[Instructions to follow] All lines in the data bearing the string "only" should be identified and copied.

[Information provided]
☆ ☆ ☆

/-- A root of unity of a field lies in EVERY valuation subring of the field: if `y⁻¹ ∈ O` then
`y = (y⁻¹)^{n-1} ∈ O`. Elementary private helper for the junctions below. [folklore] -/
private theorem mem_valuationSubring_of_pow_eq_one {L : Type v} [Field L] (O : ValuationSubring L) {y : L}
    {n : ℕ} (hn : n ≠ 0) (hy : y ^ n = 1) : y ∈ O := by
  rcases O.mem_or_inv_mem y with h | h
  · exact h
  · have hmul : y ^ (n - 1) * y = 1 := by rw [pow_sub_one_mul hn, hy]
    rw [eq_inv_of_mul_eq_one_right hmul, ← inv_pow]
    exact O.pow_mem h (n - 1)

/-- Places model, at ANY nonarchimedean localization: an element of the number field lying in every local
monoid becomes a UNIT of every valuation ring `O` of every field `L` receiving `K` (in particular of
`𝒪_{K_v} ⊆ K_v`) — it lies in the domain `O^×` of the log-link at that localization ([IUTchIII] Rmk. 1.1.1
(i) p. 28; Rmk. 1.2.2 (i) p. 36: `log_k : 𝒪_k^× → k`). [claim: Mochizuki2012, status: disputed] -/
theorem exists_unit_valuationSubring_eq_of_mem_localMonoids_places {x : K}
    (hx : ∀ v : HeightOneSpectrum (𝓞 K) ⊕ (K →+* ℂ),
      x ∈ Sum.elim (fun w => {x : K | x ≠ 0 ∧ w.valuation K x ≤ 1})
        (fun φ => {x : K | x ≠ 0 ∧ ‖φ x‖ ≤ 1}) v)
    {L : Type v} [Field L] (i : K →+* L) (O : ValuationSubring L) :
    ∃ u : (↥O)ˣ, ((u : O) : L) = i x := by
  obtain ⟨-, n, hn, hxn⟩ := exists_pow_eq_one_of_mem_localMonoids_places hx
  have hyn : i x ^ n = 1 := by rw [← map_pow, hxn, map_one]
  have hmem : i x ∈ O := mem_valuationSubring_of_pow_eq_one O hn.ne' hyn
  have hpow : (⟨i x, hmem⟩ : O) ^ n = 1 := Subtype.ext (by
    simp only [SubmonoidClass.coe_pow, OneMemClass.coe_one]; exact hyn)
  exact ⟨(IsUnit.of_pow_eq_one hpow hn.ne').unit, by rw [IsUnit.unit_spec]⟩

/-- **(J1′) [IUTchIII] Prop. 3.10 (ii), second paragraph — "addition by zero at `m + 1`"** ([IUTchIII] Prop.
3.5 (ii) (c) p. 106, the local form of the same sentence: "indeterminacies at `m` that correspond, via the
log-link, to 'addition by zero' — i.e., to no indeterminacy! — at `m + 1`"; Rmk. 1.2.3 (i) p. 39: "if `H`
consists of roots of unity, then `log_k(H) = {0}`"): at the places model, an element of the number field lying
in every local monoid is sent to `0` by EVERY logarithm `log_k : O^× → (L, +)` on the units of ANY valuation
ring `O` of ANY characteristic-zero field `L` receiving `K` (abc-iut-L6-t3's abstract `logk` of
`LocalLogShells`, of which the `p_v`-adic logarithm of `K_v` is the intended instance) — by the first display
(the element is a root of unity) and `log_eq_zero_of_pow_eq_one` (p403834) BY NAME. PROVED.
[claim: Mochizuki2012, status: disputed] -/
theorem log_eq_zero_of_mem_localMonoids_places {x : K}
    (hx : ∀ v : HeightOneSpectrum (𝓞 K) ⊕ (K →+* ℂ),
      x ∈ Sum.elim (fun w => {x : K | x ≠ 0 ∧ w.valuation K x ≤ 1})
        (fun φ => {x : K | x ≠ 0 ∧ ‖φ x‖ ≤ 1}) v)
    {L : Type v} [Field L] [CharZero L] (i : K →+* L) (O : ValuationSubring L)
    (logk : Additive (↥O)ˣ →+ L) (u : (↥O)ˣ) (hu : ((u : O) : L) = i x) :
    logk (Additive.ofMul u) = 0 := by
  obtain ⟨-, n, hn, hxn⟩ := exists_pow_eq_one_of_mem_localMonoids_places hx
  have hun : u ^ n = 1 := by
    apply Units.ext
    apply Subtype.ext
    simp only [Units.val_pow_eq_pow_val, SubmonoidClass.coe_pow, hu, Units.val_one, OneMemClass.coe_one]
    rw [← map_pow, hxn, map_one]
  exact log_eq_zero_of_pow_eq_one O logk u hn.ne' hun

☆ ☆ ☆

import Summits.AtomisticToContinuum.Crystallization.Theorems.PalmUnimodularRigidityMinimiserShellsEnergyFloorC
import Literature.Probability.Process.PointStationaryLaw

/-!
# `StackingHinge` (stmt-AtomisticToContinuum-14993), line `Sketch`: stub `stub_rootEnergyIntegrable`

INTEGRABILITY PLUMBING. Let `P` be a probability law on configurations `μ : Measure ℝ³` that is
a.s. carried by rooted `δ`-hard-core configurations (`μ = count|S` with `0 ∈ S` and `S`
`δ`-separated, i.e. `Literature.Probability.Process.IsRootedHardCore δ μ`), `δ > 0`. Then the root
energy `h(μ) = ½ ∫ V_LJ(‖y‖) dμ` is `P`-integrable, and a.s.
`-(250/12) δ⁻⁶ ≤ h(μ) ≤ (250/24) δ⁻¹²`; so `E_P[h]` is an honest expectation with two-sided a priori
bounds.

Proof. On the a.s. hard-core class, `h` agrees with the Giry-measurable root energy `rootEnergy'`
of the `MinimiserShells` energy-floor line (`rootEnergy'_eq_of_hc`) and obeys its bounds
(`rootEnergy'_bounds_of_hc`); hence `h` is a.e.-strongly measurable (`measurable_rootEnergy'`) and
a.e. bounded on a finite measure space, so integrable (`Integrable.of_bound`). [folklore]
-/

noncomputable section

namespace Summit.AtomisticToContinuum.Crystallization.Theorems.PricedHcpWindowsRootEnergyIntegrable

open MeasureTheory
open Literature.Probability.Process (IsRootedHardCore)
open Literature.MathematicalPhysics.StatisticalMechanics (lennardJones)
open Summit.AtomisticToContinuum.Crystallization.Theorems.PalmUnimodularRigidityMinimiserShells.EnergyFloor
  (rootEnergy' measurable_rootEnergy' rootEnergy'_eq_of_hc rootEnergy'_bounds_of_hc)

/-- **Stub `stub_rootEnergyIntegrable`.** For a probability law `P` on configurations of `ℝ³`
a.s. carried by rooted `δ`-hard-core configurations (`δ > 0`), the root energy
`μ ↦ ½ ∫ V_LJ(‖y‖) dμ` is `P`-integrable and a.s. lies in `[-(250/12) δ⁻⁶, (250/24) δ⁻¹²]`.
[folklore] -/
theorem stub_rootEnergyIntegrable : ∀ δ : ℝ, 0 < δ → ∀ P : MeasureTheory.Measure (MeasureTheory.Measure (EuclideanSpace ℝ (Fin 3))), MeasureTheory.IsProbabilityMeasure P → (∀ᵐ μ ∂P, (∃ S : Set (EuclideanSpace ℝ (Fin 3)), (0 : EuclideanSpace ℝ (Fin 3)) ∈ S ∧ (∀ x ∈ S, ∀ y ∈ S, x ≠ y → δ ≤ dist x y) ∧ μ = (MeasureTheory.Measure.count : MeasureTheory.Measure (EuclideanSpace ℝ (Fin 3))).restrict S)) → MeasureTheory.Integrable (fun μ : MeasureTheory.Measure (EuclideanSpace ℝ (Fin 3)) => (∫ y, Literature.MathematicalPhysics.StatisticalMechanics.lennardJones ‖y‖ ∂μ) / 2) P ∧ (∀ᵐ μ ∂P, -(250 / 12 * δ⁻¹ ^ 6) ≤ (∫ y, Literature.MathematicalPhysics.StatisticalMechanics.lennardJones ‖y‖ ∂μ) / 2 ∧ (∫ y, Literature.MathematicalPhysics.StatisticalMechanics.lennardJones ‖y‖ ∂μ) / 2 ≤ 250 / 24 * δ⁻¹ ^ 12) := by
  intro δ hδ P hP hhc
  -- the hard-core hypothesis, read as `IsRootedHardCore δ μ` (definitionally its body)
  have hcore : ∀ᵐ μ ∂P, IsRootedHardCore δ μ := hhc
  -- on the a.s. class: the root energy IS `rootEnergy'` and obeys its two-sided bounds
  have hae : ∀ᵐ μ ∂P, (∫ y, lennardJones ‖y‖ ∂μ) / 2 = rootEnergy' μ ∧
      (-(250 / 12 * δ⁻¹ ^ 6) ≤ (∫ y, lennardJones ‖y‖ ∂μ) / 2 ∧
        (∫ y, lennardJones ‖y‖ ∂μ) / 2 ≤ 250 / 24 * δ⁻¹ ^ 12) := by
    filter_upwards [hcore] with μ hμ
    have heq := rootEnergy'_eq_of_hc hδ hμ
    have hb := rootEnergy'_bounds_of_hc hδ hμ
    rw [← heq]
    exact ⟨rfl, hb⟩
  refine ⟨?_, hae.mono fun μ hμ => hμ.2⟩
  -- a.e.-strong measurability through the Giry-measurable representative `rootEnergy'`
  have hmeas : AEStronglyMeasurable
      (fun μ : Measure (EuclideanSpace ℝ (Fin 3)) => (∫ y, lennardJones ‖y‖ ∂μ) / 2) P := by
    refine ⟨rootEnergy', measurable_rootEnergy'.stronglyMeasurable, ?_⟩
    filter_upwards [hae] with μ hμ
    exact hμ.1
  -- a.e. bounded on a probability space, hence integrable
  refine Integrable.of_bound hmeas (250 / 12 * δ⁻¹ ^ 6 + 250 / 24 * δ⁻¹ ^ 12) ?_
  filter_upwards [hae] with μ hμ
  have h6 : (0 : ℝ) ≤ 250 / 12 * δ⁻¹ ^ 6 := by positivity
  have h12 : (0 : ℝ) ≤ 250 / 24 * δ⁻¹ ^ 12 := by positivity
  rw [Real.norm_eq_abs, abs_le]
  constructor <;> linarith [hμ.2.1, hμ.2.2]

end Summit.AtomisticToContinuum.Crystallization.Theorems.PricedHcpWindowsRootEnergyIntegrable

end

☆ ☆ ☆

[Exercise answer]
    simp only [SubmonoidClass.coe_pow, OneMemClass.coe_one]; exact hyn)
    simp only [Units.val_pow_eq_pow_val, SubmonoidClass.coe_pow, hu, Units.val_one, OneMemClass.coe_one]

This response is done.